In the entries below, find the line with "have h2 := WeakCouplingRates.sq_norm_im q" and the line with "fixed letters -/"; give again those lines and every line between them, exactly.

**DATA TO EXAMINE:**
+---+
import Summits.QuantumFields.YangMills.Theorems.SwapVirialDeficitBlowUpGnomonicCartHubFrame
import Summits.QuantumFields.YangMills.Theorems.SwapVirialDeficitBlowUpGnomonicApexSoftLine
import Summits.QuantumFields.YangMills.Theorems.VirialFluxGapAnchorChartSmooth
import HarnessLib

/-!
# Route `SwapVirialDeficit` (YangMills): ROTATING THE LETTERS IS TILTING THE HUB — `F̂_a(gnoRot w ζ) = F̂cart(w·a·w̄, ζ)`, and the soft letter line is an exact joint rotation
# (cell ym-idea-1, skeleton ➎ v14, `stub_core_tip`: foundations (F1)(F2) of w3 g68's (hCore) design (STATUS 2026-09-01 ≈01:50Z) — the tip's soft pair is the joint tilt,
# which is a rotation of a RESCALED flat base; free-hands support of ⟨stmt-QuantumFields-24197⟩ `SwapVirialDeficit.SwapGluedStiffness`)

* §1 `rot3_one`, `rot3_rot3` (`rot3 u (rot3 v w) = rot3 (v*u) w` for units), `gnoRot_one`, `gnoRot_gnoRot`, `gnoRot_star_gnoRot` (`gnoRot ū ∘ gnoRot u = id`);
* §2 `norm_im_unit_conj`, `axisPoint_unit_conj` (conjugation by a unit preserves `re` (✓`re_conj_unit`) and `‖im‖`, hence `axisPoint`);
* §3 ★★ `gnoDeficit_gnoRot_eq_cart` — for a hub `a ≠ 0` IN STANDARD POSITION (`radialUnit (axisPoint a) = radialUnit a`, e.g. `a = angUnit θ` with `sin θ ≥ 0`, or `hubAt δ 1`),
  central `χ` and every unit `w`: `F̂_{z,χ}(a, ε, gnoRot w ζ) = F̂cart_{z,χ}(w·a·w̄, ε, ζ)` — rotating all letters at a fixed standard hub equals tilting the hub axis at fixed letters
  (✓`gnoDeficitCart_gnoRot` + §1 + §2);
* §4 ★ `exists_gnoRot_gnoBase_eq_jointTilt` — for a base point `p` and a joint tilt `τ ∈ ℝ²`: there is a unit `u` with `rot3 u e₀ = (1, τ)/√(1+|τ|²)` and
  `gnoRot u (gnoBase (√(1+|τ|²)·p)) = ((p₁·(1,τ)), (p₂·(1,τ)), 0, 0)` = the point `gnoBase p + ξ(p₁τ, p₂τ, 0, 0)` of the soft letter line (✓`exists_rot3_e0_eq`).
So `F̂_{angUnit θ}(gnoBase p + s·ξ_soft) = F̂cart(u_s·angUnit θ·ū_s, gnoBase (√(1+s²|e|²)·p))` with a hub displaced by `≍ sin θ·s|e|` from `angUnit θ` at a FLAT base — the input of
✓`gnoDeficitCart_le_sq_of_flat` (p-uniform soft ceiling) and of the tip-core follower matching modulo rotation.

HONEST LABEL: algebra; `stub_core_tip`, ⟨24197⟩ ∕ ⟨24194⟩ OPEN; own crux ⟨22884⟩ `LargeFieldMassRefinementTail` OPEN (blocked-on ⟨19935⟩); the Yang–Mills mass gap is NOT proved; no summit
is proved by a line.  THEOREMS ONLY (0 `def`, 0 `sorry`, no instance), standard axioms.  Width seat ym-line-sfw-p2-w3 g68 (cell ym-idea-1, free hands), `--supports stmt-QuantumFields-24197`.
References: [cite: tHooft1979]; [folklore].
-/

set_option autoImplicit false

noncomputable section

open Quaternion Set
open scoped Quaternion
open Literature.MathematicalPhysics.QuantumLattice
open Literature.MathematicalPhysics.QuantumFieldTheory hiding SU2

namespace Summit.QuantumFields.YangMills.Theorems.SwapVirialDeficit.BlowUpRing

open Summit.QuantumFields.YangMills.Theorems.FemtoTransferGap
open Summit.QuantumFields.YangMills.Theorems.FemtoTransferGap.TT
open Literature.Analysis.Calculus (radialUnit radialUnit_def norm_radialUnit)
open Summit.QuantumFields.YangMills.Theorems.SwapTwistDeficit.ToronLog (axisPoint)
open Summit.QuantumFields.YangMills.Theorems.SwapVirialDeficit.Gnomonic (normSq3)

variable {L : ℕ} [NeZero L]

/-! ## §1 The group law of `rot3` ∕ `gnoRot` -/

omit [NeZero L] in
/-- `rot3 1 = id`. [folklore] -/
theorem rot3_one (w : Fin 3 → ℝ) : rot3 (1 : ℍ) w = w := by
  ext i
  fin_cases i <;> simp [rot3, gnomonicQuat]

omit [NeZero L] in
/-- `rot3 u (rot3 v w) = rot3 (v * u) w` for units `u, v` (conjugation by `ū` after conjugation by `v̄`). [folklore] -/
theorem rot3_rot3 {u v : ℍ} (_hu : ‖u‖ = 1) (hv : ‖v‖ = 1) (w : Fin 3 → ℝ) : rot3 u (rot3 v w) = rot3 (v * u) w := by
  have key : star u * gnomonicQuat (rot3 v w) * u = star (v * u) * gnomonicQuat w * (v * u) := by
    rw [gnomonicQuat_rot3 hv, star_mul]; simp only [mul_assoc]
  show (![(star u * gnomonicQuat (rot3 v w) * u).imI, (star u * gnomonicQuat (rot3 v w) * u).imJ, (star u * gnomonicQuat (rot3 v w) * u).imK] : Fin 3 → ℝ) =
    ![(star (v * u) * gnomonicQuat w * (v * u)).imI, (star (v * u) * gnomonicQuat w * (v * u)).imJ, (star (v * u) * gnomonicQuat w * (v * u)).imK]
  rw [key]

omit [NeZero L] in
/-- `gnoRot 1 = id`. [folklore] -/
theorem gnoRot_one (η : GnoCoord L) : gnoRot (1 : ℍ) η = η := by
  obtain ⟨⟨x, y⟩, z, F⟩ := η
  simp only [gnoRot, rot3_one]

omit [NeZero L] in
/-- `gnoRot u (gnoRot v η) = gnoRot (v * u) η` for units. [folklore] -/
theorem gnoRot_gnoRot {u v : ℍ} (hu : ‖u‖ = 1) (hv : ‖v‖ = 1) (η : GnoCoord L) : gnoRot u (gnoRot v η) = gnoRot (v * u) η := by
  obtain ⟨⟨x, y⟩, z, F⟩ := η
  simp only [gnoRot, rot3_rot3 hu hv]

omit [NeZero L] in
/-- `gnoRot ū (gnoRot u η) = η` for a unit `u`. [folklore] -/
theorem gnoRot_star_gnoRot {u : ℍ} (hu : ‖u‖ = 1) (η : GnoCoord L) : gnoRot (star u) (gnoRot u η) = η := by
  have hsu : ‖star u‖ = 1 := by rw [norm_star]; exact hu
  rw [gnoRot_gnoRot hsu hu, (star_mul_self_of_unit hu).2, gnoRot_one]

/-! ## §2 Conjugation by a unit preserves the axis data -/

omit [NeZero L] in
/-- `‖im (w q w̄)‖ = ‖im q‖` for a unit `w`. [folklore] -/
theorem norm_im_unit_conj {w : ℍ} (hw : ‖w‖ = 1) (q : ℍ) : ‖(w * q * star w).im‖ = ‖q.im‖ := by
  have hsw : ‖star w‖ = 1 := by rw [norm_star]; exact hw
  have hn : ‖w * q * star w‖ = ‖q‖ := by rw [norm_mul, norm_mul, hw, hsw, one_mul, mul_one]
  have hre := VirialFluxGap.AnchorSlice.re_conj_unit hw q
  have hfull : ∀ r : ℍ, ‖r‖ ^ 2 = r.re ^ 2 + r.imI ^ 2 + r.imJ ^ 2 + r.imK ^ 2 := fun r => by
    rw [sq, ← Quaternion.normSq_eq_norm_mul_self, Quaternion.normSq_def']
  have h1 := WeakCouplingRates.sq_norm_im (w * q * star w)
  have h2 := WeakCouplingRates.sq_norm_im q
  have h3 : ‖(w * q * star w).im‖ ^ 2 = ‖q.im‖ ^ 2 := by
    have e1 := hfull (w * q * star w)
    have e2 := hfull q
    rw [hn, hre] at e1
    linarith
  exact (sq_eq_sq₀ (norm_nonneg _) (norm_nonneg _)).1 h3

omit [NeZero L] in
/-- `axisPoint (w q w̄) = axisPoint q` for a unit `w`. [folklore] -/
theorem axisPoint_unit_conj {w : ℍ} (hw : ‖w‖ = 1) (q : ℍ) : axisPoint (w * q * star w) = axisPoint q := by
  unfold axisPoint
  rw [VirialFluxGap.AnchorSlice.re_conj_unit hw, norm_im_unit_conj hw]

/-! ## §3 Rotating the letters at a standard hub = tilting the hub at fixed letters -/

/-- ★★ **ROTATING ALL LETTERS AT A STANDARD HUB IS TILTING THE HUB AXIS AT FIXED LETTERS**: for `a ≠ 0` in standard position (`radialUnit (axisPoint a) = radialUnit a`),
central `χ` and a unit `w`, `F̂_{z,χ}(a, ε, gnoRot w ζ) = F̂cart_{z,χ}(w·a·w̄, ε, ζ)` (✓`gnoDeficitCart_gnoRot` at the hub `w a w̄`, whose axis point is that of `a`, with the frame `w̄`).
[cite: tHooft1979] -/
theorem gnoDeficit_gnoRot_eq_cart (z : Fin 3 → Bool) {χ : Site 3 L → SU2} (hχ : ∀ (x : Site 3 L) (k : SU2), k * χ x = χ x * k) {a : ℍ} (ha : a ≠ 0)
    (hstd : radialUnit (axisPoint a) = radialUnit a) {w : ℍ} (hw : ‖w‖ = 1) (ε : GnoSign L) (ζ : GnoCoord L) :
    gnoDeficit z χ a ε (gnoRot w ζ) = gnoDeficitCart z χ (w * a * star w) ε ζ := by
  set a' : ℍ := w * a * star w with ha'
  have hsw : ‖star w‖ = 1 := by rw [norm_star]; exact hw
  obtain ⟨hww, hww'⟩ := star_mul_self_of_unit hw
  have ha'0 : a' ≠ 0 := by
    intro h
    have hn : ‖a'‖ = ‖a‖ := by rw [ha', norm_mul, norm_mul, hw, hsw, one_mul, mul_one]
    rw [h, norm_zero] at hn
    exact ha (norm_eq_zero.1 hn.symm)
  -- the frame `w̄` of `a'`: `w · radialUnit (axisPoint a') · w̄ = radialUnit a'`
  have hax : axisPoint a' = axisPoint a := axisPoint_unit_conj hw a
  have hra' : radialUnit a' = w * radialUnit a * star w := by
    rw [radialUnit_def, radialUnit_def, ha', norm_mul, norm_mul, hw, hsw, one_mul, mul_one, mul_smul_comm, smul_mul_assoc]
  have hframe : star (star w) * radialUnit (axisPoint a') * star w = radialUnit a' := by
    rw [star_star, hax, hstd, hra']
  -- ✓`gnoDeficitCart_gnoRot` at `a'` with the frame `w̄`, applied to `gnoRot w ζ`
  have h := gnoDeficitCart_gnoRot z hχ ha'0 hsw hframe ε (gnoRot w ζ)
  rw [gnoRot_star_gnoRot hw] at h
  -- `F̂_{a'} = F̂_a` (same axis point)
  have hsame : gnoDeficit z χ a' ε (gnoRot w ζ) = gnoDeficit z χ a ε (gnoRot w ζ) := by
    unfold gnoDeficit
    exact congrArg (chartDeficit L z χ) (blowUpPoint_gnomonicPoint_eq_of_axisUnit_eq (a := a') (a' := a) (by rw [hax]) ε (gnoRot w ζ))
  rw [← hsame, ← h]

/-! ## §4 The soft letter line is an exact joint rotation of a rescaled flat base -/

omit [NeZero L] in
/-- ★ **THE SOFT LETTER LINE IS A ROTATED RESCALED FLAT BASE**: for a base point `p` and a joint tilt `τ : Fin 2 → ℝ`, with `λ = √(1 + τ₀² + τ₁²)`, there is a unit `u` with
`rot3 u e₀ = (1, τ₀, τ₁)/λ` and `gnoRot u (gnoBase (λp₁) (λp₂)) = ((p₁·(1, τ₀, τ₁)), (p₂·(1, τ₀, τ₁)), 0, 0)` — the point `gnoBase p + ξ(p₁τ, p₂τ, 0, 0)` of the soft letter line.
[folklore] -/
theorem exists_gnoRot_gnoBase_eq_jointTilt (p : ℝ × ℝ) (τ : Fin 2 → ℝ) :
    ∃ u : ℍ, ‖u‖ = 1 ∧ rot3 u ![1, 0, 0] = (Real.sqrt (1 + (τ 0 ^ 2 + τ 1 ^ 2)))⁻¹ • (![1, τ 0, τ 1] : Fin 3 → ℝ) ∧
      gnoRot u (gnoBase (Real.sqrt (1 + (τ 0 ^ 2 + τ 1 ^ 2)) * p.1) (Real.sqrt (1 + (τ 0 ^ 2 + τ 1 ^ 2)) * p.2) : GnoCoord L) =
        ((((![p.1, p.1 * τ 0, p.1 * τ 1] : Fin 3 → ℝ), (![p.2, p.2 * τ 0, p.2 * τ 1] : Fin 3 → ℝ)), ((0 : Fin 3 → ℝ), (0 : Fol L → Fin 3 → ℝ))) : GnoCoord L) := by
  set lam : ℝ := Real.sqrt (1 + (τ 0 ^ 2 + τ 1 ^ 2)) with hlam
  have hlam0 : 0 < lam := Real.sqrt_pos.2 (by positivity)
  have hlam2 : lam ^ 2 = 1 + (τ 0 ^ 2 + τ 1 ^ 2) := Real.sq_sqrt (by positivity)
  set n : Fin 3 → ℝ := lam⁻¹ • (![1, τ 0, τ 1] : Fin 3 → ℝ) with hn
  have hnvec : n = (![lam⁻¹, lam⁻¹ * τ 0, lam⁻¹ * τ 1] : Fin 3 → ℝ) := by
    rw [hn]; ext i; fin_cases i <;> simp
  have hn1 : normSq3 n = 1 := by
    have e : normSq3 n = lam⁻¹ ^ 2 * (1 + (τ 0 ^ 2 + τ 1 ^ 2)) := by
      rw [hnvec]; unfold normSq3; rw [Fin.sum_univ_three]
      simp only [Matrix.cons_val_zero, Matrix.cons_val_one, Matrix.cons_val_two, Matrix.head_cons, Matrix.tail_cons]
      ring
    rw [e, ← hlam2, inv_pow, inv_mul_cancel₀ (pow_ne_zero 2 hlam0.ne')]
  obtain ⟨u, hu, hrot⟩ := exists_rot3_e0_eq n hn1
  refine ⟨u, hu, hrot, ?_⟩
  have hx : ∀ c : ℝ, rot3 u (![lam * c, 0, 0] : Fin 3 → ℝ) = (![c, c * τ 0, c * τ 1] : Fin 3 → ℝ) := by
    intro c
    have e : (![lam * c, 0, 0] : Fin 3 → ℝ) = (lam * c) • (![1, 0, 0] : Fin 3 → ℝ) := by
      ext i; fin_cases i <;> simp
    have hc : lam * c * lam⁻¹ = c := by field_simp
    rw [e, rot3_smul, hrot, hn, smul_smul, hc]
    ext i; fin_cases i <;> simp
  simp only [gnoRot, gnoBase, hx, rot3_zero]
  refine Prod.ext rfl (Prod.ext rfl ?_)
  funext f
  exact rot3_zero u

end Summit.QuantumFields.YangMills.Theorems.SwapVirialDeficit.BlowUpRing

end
+---+
**OUTPUT BELOW:**
  have h2 := WeakCouplingRates.sq_norm_im q
  have h3 : ‖(w * q * star w).im‖ ^ 2 = ‖q.im‖ ^ 2 := by
    have e1 := hfull (w * q * star w)
    have e2 := hfull q
    rw [hn, hre] at e1
    linarith
  exact (sq_eq_sq₀ (norm_nonneg _) (norm_nonneg _)).1 h3

omit [NeZero L] in
/-- `axisPoint (w q w̄) = axisPoint q` for a unit `w`. [folklore] -/
theorem axisPoint_unit_conj {w : ℍ} (hw : ‖w‖ = 1) (q : ℍ) : axisPoint (w * q * star w) = axisPoint q := by
  unfold axisPoint
  rw [VirialFluxGap.AnchorSlice.re_conj_unit hw, norm_im_unit_conj hw]

/-! ## §3 Rotating the letters at a standard hub = tilting the hub at fixed letters -/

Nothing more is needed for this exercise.